So in etwa soll das Menü aufgebaut sein. Item1-4 sind immer sichtbar. Sobald die Maus über ein Item geführt wird (in diesem Beispiel Item3), soll automatisch ein Untermenü eingeblendet werden (SubItem1-3). Das Menü soll solange eingeblendet bleiben, bis sich der Mauszeiger auf ein anderes Item bewegt und ein neues Untermenü sichtbar wird.

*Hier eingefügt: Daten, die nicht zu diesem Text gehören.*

import Summits.BirchSwinnertonDyer.BirchSwinnertonDyer.Theses.GenusKolyvaginAtTwo
import Literature.NumberTheory.EllipticCurves.BSDSelmerCMPConverseRankOneProofs
import Literature.NumberTheory.EllipticCurves.BSDRankZeroDensityProofs

/-!
# Crux `MinimalTwinBSDTwo` (stmt-BirchSwinnertonDyer-22985), line `twin-unit` — reduction skeleton v1

Lead prover seat bsd-line-gk2-p1 (g0, 2026-08-27). Route `GenusKolyvaginAtTwo` (DRAFT rev 2), crux #6 (rank 6):
`BSD₂` for non-CM `E/ℚ` of analytic rank `1` with `#Sel₂(E) = 2` (the `2`-Selmer-minimal rank-`1` twins the supply crux
`GenusPrimitiveSupplyAtTwo` produces). Miller's `BSD(E,2)` = (`rank = r_an`) ∧ (`Ш[2^∞]` finite) ∧
(`ord₂ #Ш_an = ord₂ #Ш[2^∞]`).

THE CUT. On the crux's hypotheses the `Ш`-side is FREE: `#Sel₂(E) = 2^{rank}·#E(ℚ)[2]·#Ш[2]` (Silverman AEC X.4.2, tree
`natCard_selmerGroup_eq`) with `rank = 1` forces `E(ℚ)[2] = 0` and `Ш[2] = 0`, hence `Ш(E)[2^∞] = 0` (tree
`primaryComponent_sha_eq_bot_of_card_selmerGroup_eq`, Burungale–Tian Cor. 1.4's last step at `p = 2`). So the crux is
EXACTLY «`rank E(ℚ) = 1`» (Gross–Zagier–Kolyvagin) ∧ «`#Ш_an(E)` is a rational `2`-adic UNIT», i.e.
`ord₂( L'(E,1) / (Ω_E · Reg_E) ) = ord₂(∏ c_ℓ) − 2·ord₂(#E(ℚ)_tors) = ord₂(∏ c_ℓ)` (torsion odd as `E(ℚ)[2] = 0`).
Two registered stubs:
* **R** `stub_rankOne_GZK` — Gross–Zagier–Kolyvagin at analytic rank one: `rank E(ℚ) = 1` and `Ш(E)` finite. IN PRINT
  (Gross–Zagier 1986 + Kolyvagin 1990; tree named fact `rank_eq_analyticRank_of_analyticRank_le_one`); closed modulo
  that fact (helper `stub_rankOne_GZK_of_published`, this seat).
* **U2** `stub_shaAn_twoAdicUnit` — THE HEART: for non-CM `E` with `r_an = 1` and `#Sel₂(E) = 2`, `#Ш_an(E) ∈ ℚ` with
  `ord₂ = 0`: the `2`-part of the Gross–Zagier formula in rank one («why it might fail» of the item: Manin-constant and
  real-component `2`-powers not controlled in print). OPEN for non-CM `E` (CM/congruent-number families: Tian 2014,
  Coates–Li–Tian–Zhai 2015, Cai–Li–Zhai 2020). Route's foreseen derivation: Kolyvagin EXACTNESS over the twin's own
  Heegner field at `M₀ = 0` (crux `KolyvaginExactAtTwo`) + `2`-primitivity of `y_K` + `2`-adic Gross–Zagier bookkeeping
  (crux `ExactDescentAtTwo`-type) — i.e. U2 is where this line meets the other two cruxes.
GLUE PROVED HERE: `Ш(E)[2^∞] = ⊥` from `#Sel₂ = 2` and `rank = 1`; the assembly of Miller's three clauses.
`MinimalTwinBSDTwo_of` concludes the crux BY NAME; sorries only in `stub_*`. BSD is not proved by any of this.
-/

set_option linter.dupNamespace false

noncomputable section

open scoped Classical

namespace Summit.BirchSwinnertonDyer.BirchSwinnertonDyer.Cruxes.MinimalTwinBSDTwo.TwinUnit

open WeierstrassCurve Literature.NumberTheory.EllipticCurves

/-! ## §1 The two stubs -/

/-- STUB R — GROSS–ZAGIER–KOLYVAGIN AT ANALYTIC RANK ONE (Gross–Zagier 1986 Thm. I.6.3; Kolyvagin 1990 Thm. A; Darmon
2004 Thm. 3.22): a (non-CM, `2`-Selmer-minimal — idle binders kept for the cut) `E/ℚ` of analytic rank `1` has
`rank E(ℚ) = 1` and finite `Ш(E/ℚ)`. IN PRINT; the tree's named fact `rank_eq_analyticRank_of_analyticRank_le_one`
restricted to `r_an = 1`. [cite: GrossZagier1986, Thm. I.6.3] [cite: Darmon2004, Thm. 3.22] -/
theorem stub_rankOne_GZK :
  ∀ (W : WeierstrassCurve ℚ) [W.IsElliptic] [W.IsGloballyMinimal],
    ¬ W.HasCM → W.analyticRank = 1 → Nat.card (W.selmerGroup 2) = 2 →
    W.mordellWeilRank = 1 ∧ Finite W.sha
    := by
  sorry

/-- STUB U2 — `#Ш_an` IS A `2`-ADIC UNIT ON THE MINIMAL RANK-ONE LOCUS (the heart; Miller 2011 Def. 1.1 (iii)–(iv) at
`p = 2` with `#Ш[2^∞] = 1`): for non-CM `E/ℚ` (globally minimal `W`) of analytic rank `1` with `#Sel₂(E) = 2`,
`#Ш_an(E) = L'(E,1)·#E(ℚ)_tors² / (Ω_E · ∏ c_ℓ · Reg_E)` is a rational number of `2`-adic valuation `0`. OPEN for
non-CM `E` (the `2`-part of Gross–Zagier in rank one; Manin constant, real components `[E(ℝ):E(ℝ)⁰]`, the index
`[E(K):ℤ y_K]` at `2`). [cite: Miller2011LMS, Def. 1.1 (arXiv:1010.2431 p. 3)] [cite: GrossZagier1986, Thm. I.6.3 and V.2]
-/
theorem stub_shaAn_twoAdicUnit :
  ∀ (W : WeierstrassCurve ℚ) [W.IsElliptic] [W.IsGloballyMinimal],
    ¬ W.HasCM → W.analyticRank = 1 → Nat.card (W.selmerGroup 2) = 2 →
    ∃ q : ℚ, shaAn W = (q : ℂ) ∧ padicValRat 2 q = 0
    := by
  sorry

/-! ## §2 Glue (proved) -/

/-- **`#Sel₂(E) = 2` and `rank E(ℚ) = 1` force `E(ℚ)[2] = 0` and `Ш(E/ℚ)[2^∞] = 0`** (Silverman AEC Thm. X.4.2:
`#Sel^{(2)} = 2^{rank}·#E(ℚ)[2]·#Ш[2]`, tree `natCard_selmerGroup_eq`; then
`primaryComponent_sha_eq_bot_of_card_selmerGroup_eq`). [cite: SilvermanAEC2009, Thm. X.4.2] -/
theorem primaryComponent_sha_two_eq_bot (W : WeierstrassCurve ℚ) [W.IsElliptic]
    (hSel : Nat.card (W.selmerGroup 2) = 2) (hrank : W.mordellWeilRank = 1) :
    AddCommGroup.primaryComponent W.sha 2 = ⊥ := by
  haveI : Fact (Nat.Prime 2) := ⟨Nat.prime_two⟩
  have hSel' : Nat.card (W.selmerGroup ((2 : ℕ) : ℤ)) = (2 : ℕ) := by exact_mod_cast hSel
  have hcard := W.natCard_selmerGroup_eq (n := 2) two_ne_zero
  rw [hSel', hrank, pow_one, mul_assoc] at hcard
  -- `2 · 1 = 2 · (#E(ℚ)[2] · #Ш[2])`, so `#E(ℚ)[2] · #Ш[2] = 1` and `#E(ℚ)[2] = 1`
  have h1 := Nat.eq_of_mul_eq_mul_left (show 0 < 2 by norm_num) ((mul_one 2).trans hcard)
  exact primaryComponent_sha_eq_bot_of_card_selmerGroup_eq W 2 hSel' hrank
    (Nat.eq_one_of_mul_eq_one_right h1.symm)

/-! ## §3 Composition -/

/-- COMPOSITION (v1): R gives `rank = 1 = r_an`; the glue gives `Ш[2^∞] = ⊥` (finite, of order `1`, `ord₂ = 0`); U2 gives
`#Ш_an ∈ ℚ` with `ord₂ = 0`; these are Miller's three clauses of `BSD(E,2)`. Concludes the route crux BY NAME;
sorry-free outside the two stubs. [cite: Miller2011LMS, Def. 1.1 (arXiv:1010.2431 p. 3)] -/
theorem MinimalTwinBSDTwo_of :
    Summit.BirchSwinnertonDyer.BirchSwinnertonDyer.Theses.GenusKolyvaginAtTwo.MinimalTwinBSDTwo := by
  intro W _ _ hcm hr1 hSel
  obtain ⟨hrank, _hfin⟩ := stub_rankOne_GZK W hcm hr1 hSel
  obtain ⟨q, hq, hv⟩ := stub_shaAn_twoAdicUnit W hcm hr1 hSel
  have hbot := primaryComponent_sha_two_eq_bot W hSel hrank
  refine ⟨by rw [hrank, hr1], ?_, q, hq, ?_⟩
  · rw [hbot]; infer_instance
  · rw [hv, hbot, AddSubgroup.card_bot, padicValNat_one_right, Nat.cast_zero]

end Summit.BirchSwinnertonDyer.BirchSwinnertonDyer.Cruxes.MinimalTwinBSDTwo.TwinUnit

end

Meine Hoffnung ist die, dass man das irgendwie mit CSS realisieren kann durch die Sichtbar-/Unsichtbarmachung von Layern oder etwas ähnlichem. Jemand eine Idee, wie man das umsetzen kann? Zur Not kann ich es auch mit Javascript lösen, nur dann muss ich mir etwas einfallen lassen für die Leute, die JS deaktiviert haben. Sonst fehlt bei denen ja die halbe Navigation. :bahnhof: 

MfG


----------



## Roar (18. Feb 2006)

hey, und ich hab schon gedacht der bookmark zahlt sich nie aus: http://www.meyerweb.com/eric/css/edge/menus/demo.html 
sieht zwar doof im IE aus, aber macht nüx.


----------



## byte (18. Feb 2006)

Genial! Nun muss ich mir nur noch überlegen, was ich für die IE-Leute mache. Denn der Browser ist ja nun doch leider noch der am weitesten verbreiteste.


----------



## byte (18. Mrz 2006)

Ich muss den Thread hier nochmal ausgraben mit einer Bitte: Könnte jemand, der IE7 Beta installiert hat, mal testen, ob die CSS Menüs (Link oben) dort funktionieren?


----------



## Roar (18. Mrz 2006)

jo gehen


----------



## byte (18. Mrz 2006)

Klasse, dank dir.


----------



## Roar (18. Mrz 2006)

ah ne
gehen doch nich, war doch grad mit dem firefox drin. ich wechsel so oft, dass ich das ganz vergessen hab 
gehen also nicht im ie, aber wart halt einfach auf die final


----------



## byte (18. Mrz 2006)

hmpf, naja ok. Vielleicht tut sich ja bis zur Final noch was. Hab eh ne zusätzliche Alternativlösung geplant, damit auch ohne aufklappendes Menü die Unterseiten erreichbar sind.


----------



## Student (19. Mrz 2006)

Ich hinterlasse hier mal diesen Link:
:arrow: http://www.xhtmlforum.de/viewtopic.php?t=3090

Vielleicht entwickelt sich da ja noch etwas. ;-)


----------